Genocide is defined in the 1948 genocide convention (PDF) and refers to acts committed to destroy a national, ethical, racial or religious group by:
- killing members of the group
- causing serious bodily or mental harm to members of the group
- deliberately inflicting on the group conditions of life calculated to bring about its physical destruction in whole or in part
- imposing measures intended to prevent births within the group, or
- forcibly transferring children of the group to another group.
Each state has its own process for acknowledging genocide.

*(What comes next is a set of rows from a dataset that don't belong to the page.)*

/-! ## §1 Two odd-dimensional factors: always split -/

/-- **`A × B` with `dim A`, `dim B` ODD (`≥ 3`) is of SPLIT Weil type whenever it is of Weil type `(N, N)`** (the
two-factor "factorwise rescaling", WEIL-CELLS §C / atlas-2 §16, now a theorem). Data: `dim A = jA + 1`, `dim B = jB + 1`,
`jA, jB ≥ 1`, `jA` even, `2N = jA + jB + 2`; `φ ≫ φ = -(d • 𝟙 A)`, `ψ ≫ ψ = -(d • 𝟙 B)` (`d ≥ 1`); `(A × B, φ × ψ)` of
Weil type `(N, N)`. Conclusion: `IsSplitWeilType (A × B) (φ × ψ) N d` — the `K`-symmetrised class of the weighted Segre
polarization `L_A ⊠ L_B^{⊗M}`, `M = |num C|·den C`, is HYPERBOLIC: product discriminant `[M^{jA+1} · C]` (`jA + 1` odd;
rescaling `h_K^B` only moves the top coefficient of `B`), `sign C = (-1)ᴺ`, Landherr's converse. No named fact.
[cite: vanGeemen1994HodgeAV, Lemma 5.2 (2)–(4), 5.4 and (5.4.1)] [cite: Landherr1936HermitianForms]
[cite: Hartshorne1977, II Ex. 5.11 and Ex. 5.12] [cite: MoonenZarhin1999LowDim, Thm. 0.1 and §5] -/
theorem isSplitWeilType_prod_of_odd_dim {A B : AbelianVariety ℂ} {jA jB N : ℕ} (hA : A.dim = jA + 1)
    (hB : B.dim = jB + 1) (hjA : 1 ≤ jA) (hjB : 1 ≤ jB) (hjA2 : Even jA) (hN : 2 * N = jA + jB + 2) {d : ℕ}
    (hd : 0 < d) {φ : A ⟶ A} {ψ : B ⟶ B} (hφ : φ ≫ φ = -(d • 𝟙 A)) (hψ : ψ ≫ ψ = -(d • 𝟙 B))
    (hW : IsWeilType (A.prod B)
      (AbelianVariety.prodLift (AbelianVariety.fst A B ≫ φ) (AbelianVariety.snd A B ≫ ψ)) N d) :
    IsSplitWeilType (A.prod B)
      (AbelianVariety.prodLift (AbelianVariety.fst A B ≫ φ) (AbelianVariety.snd A B ≫ ψ)) N d := by
  classical
  set Φ := AbelianVariety.prodLift (AbelianVariety.fst A B ≫ φ) (AbelianVariety.snd A B ≫ ψ) with hΦ
  -- (1) the weighted Segre embeddings and the `K`-frames of the two factors
  obtain ⟨eA, aA, eB, aB, haA, haA0, haB, haB0, hemb⟩ := exists_weightedSegreEmbedding_prod A B
  obtain ⟨xA, ωA, amA, bmA, qA, tA, hxA, hiA, hωA, hωA0, hpA, hqA, htA⟩ :=
    exists_kFrame_ksymm hjA hA hd hφ eA haA haA0
  obtain ⟨xB, ωB, amB, bmB, qB, tB, hxB, hiB, hωB, hωB0, hpB, hqB, htB⟩ :=
    exists_kFrame_ksymm hjB hB hd hψ eB haB haB0
  set hKA := (d : ℂ) • complexBetti.map eA.ι 2 aA + complexBetti.map φ.hom.hom.hom 2 (complexBetti.map eA.ι 2 aA)
    with hKAdef
  set hKB := (d : ℂ) • complexBetti.map eB.ι 2 aB + complexBetti.map ψ.hom.hom.hom 2 (complexBetti.map eB.ι 2 aB)
    with hKBdef
  -- the `K`-symmetrised class of the weighted Segre embedding is `pr_A^* h_K^A + m · pr_B^* h_K^B`
  have hKP : ∀ (m : ℕ) (e : ProjectiveEmbedding (A.prod B).X) (a : complexBetti (projectiveSpace e.n ℂ) 2),
      complexBetti.map e.ι 2 a =
        complexBetti.map (AbelianVariety.fst A B).hom.hom.hom 2 (complexBetti.map eA.ι 2 aA) +
          ((m : ℕ) : ℂ) • complexBetti.map (AbelianVariety.snd A B).hom.hom.hom 2 (complexBetti.map eB.ι 2 aB) →
      (d : ℂ) • complexBetti.map e.ι 2 a + complexBetti.map Φ.hom.hom.hom 2 (complexBetti.map e.ι 2 a) =
        complexBetti.map (AbelianVariety.fst A B).hom.hom.hom 2 hKA +
          complexBetti.map (AbelianVariety.snd A B).hom.hom.hom 2 ((((m : ℚ)) : ℂ) • hKB) := by
    intro m e a he
    rw [he, map_add, map_smul, map_prodLift_map_fst φ ψ 2, map_prodLift_map_snd φ ψ 2, hKAdef, hKBdef]
    simp only [map_add, map_smul, smul_add, smul_smul]
    push_cast
    module
  -- (2) the `K`-frame data of `B` for the rescaled class `m · h_K^B`: same Gram matrices, top class `m^{jB} ω_B`,
  -- top coefficient `m · t_B`
  have hpB' : ∀ (m : ℕ) (i j : Fin (jB + 1)),
      polarizationPairingOne B.X ((((m : ℚ)) : ℂ) • hKB) jB (xB i) (complexBetti.map ψ.hom.hom.hom 1 (xB j)) =
          ((amB i j : ℚ) : ℂ) • (((((m : ℚ) ^ jB : ℚ)) : ℂ) • ωB) ∧
        polarizationPairingOne B.X ((((m : ℚ)) : ℂ) • hKB) jB (xB i) (xB j) =
          ((bmB i j : ℚ) : ℂ) • (((((m : ℚ) ^ jB : ℚ)) : ℂ) • ωB) := by
    intro m i j
    obtain ⟨h1, h2⟩ := hpB i j
    refine ⟨?_, ?_⟩
    · rw [polarizationPairingOne_smul, h1, smul_smul, smul_smul, Rat.cast_pow]
      congr 1
      exact mul_comm _ _
    · rw [polarizationPairingOne_smul, h2, smul_smul, smul_smul, Rat.cast_pow]
      congr 1
      exact mul_comm _ _
  have htB' : ∀ m : ℕ, lefschetzPow ((((m : ℚ)) : ℂ) • hKB) jB 2 ((((m : ℚ)) : ℂ) • hKB) =
      ((((m : ℚ) * tB : ℚ)) : ℂ) • (((((m : ℚ) ^ jB : ℚ)) : ℂ) • ωB) := by
    intro m
    rw [HodgeRiemannDegreeOne.lefschetzPow_smul_self, htB, smul_smul, smul_smul]
    congr 1
    push_cast
    ring
  -- (3) the product witness of weight `m`: class `[m^{jA+1} · C]`
  let ε : Fin (jA + 1) ⊕ Fin (jB + 1) ≃ Fin (2 * N) := finSumFinEquiv.trans (finCongr (by omega))
  set C : ℚ := (((2 * N - 1).choose jA : ℚ) * tB) ^ (jA + 1) * ((((2 * N - 1).choose (jA + 1) : ℚ)) * tA) ^ (jB + 1) *
    qA * qB with hC
  have witness : ∀ m : ℕ, 0 < m → ∃ (e : ProjectiveEmbedding (A.prod B).X) (a : complexBetti (projectiveSpace e.n ℂ) 2)
      (w : ℚˣ), IsRationalClass a ∧ a ≠ 0 ∧ (w : ℚ) = (m : ℚ) ^ (jA + 1) * C ∧
        HasWeilDiscriminantNondeg (A.prod B) Φ N d
          ((d : ℂ) • complexBetti.map e.ι 2 a + complexBetti.map Φ.hom.hom.hom 2 (complexBetti.map e.ι 2 a))
          (QuotientGroup.mk w) := by
    intro m hm
    obtain ⟨e, a, ha, ha0, he⟩ := hemb m hm
    have hh := hKP m e a he
    have hm0 : ((m : ℚ) ^ jB) ≠ 0 := pow_ne_zero _ (by exact_mod_cast hm.ne')
    have hωr : IsRationalClass ((((((m : ℚ) ^ jB : ℚ)) : ℂ) • ωB)) := hωB.smul _
    have hω0 : (((((m : ℚ) ^ jB : ℚ)) : ℂ) • ωB) ≠ 0 := smul_ne_zero (by exact_mod_cast hm0) hωB0
    obtain ⟨htA0, htB0⟩ := prod_kFrames_top_ne_zero hA hB hN (kA := jA + 1) (kB := jB + 1) (by omega) (by omega)
      (by omega) hd hφ hψ xA hxA hiA hKA ωA amA bmA hpA tA htA xB hxB hiB ((((m : ℚ)) : ℂ) • hKB)
      (((((m : ℚ) ^ jB : ℚ)) : ℂ) • ωB) amB bmB (hpB' m) ((m : ℚ) * tB) (htB' m) e ha ha0 hh
    have hδ := hasWeilDiscriminantNondeg_prod_of_kFrames hA hB hN ε xA hxA hiA hKA ωA hωA hωA0 amA bmA hpA tA htA
      htA0 qA hqA xB hxB hiB ((((m : ℚ)) : ℂ) • hKB) (((((m : ℚ) ^ jB : ℚ)) : ℂ) • ωB) hωr hω0 amB bmB (hpB' m)
      ((m : ℚ) * tB) (htB' m) htB0 qB hqB
    rw [← hh] at hδ
    refine ⟨e, a, _, ha, ha0, ?_, hδ⟩
    rw [Units.val_mul, Units.val_mul, Units.val_mk0, hC]
    ring
  -- (4) the sign at weight 1: `sign C = (-1)ᴺ` (van Geemen 5.2 (4) on the carriers)
  obtain ⟨e₁, a₁, w₁, ha₁, ha₁0, hw₁, hδ₁⟩ := witness 1 one_pos
  have hsign := weilSign_eq_of_hasWeilDiscriminantNondeg hW e₁ ha₁ ha₁0 hδ₁
  rw [weilSign_mk_eq_neg_one_pow_iff, hw₁, Nat.cast_one, one_pow, one_mul] at hsign
  have hC0 : C ≠ 0 := by
    intro h0
    rw [h0, mul_zero] at hsign
    exact lt_irrefl _ hsign
  -- (5) the weight `M = |num C| · den C`: `M · C = |num C| · num C`, and `jA + 1 = 2L + 1` is odd
  obtain ⟨L, hL⟩ := hjA2
  set M : ℕ := C.num.natAbs * C.den with hMdef
  have hnum0 : C.num ≠ 0 := Rat.num_ne_zero.2 hC0
  have hMpos : 0 < M := Nat.mul_pos (Int.natAbs_pos.2 hnum0) C.den_pos
  have hMC : (M : ℚ) * C = (C.num.natAbs : ℚ) * C.num := by
    rw [hMdef, Nat.cast_mul, mul_assoc, Rat.den_mul_eq_num]
  obtain ⟨e, a, w, ha, ha0, hw, hδ⟩ := witness M hMpos
  have hwval : (w : ℚ) = ((M : ℚ) ^ L) ^ 2 * ((C.num.natAbs : ℚ) * C.num) := by
    rw [hw, hL, show L + L + 1 = 2 * L + 1 by ring, pow_succ, pow_mul', mul_assoc, hMC]
  have hMnz : (M : ℚ) ^ L ≠ 0 := pow_ne_zero _ (by exact_mod_cast hMpos.ne')
  have hnzQ : (C.num : ℚ) ≠ 0 := by exact_mod_cast hnum0
  have hv0 : (M : ℚ) ^ L * C.num ≠ 0 := mul_ne_zero hMnz hnzQ
  have hsq : Units.mk0 ((M : ℚ) ^ L * C.num) hv0 ^ 2 ∈ normUnitsSubgroup ℚ (weilField d) := by
    have h := pow_finrank_mem_normUnitsSubgroup (F := ℚ) (K := weilField d) (Units.mk0 ((M : ℚ) ^ L * C.num) hv0)
    rwa [finrank_weilField] at h
  have hclass : (QuotientGroup.mk w : weilNormResidueGroup d) = QuotientGroup.mk ((-1 : ℚˣ) ^ N) := by
    rcases neg_one_pow_eq_or ℚ N with hpos | hneg
    · -- `(-1)ᴺ = 1`: `C > 0`, `|num C| · num C = (num C)²`, `w` is a square
      rw [hpos, one_mul] at hsign
      have hn : 0 < C.num := Rat.num_pos.2 hsign
      have habs : ((C.num.natAbs : ℕ) : ℚ) = (C.num : ℚ) := by
        rw [← Int.cast_natCast, Int.natAbs_of_nonneg hn.le]
      have hwsq : w = Units.mk0 ((M : ℚ) ^ L * C.num) hv0 ^ 2 :=
        Units.ext (by rw [hwval, habs, Units.val_pow_eq_pow_val, Units.val_mk0]; ring)
      have hunit : ((-1 : ℚˣ) ^ N) = 1 :=
        Units.ext (by rw [Units.val_pow_eq_pow_val, Units.val_neg, Units.val_one, hpos])
      rw [hunit, QuotientGroup.mk_one, hwsq]
      exact (QuotientGroup.eq_one_iff _).2 hsq
    · -- `(-1)ᴺ = -1`: `C < 0`, `|num C| · num C = -(num C)²`, `w = (-1)ᴺ · square`
      rw [hneg, neg_one_mul, neg_pos] at hsign
      have hn : C.num < 0 := Rat.num_neg.2 hsign
      have habs : ((C.num.natAbs : ℕ) : ℚ) = -(C.num : ℚ) := by
        rw [← Int.cast_natCast, Int.ofNat_natAbs_of_nonpos hn.le, Int.cast_neg]
      have hwsq : w = (-1 : ℚˣ) ^ N * Units.mk0 ((M : ℚ) ^ L * C.num) hv0 ^ 2 :=
        Units.ext (by
          rw [hwval, habs, Units.val_mul, Units.val_pow_eq_pow_val, Units.val_pow_eq_pow_val, Units.val_neg,
            Units.val_one, hneg, Units.val_mk0]
          ring)
      rw [hwsq, QuotientGroup.mk_mul, (QuotientGroup.eq_one_iff _).2 hsq, mul_one]
  rw [hclass] at hδ
  -- (6) Landherr's converse on the carriers
  exact VanGeemen1994.IsWeilType.isSplitWeilType_of_hasWeilDiscriminantNondeg_split hW e ha ha0 hδ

The UK Government says its position on acknowledging genocide: “has always been that determinations of genocide should be made by competent courts, rather than by governments or non-judicial bodies [such as parliament].”
The UK Government recognises only the four actions mentioned above as constituting genocide, in addition to that against the Yazidis.
The Government has stressed its approach does not limit it from taking action against perpetrators and from condemning human rights abuses and other violations.
The House of Commons has resolved that several other actions constitute genocide, including:
The House has also considered the treatment of Armenians in the Ottoman Empire in 1915 to 1916 in a debate in 2015.
The role of courts in UK Government decisions to acknowledge genocide
For the UK Government, ‘competent courts’ include international courts, such as the International Criminal Court and the International Court of Justice, and national criminal courts that meet international standards of due process.
In the 2015 Commons debate on the treatment of the Armenians, Foreign and Commonwealth Office Minister David Lidington also stressed the 1948 UN Convention on Genocide does not apply retrospectively. The Holocaust predated the Convention but is recognised because it is considered to be a “direct catalyst” for the Convention (PDF).
In 2013, during a debate on the actions against the Iraqi Kurds, Foreign Office Minister Alistair Burt told the Commons that international court rulings “often plays an important part” in whether the UK recognises an act as genocide. He did not elaborate on what other factors might be considered.
The Government has faced pressure to amend its approach from both the Lords and Commons, in addition to the Foreign Affairs Committee.
Among the criticisms raised are that states accused of genocide may be one of forty countries that are not members of the International Criminal Court (meaning they are not subject to its jurisdiction), that a referral to the court for non-member states could be blocked by a veto of a UN Security Council member, and that the opportunity to recognise genocides when they are ongoing is missed.
Before the Government’s decision in August 2023, two regional German courts, in 2021 and 2022, had ruled IS had committed genocide. Some MPs called for the Government to recognise a genocide following the rulings.
The Government defends its position as one which ensures genocide determinations “are above politics, above lobbying, and above individual political or national interest” and means its references to genocide are “harder to dismiss by those responsible for genocidal acts.”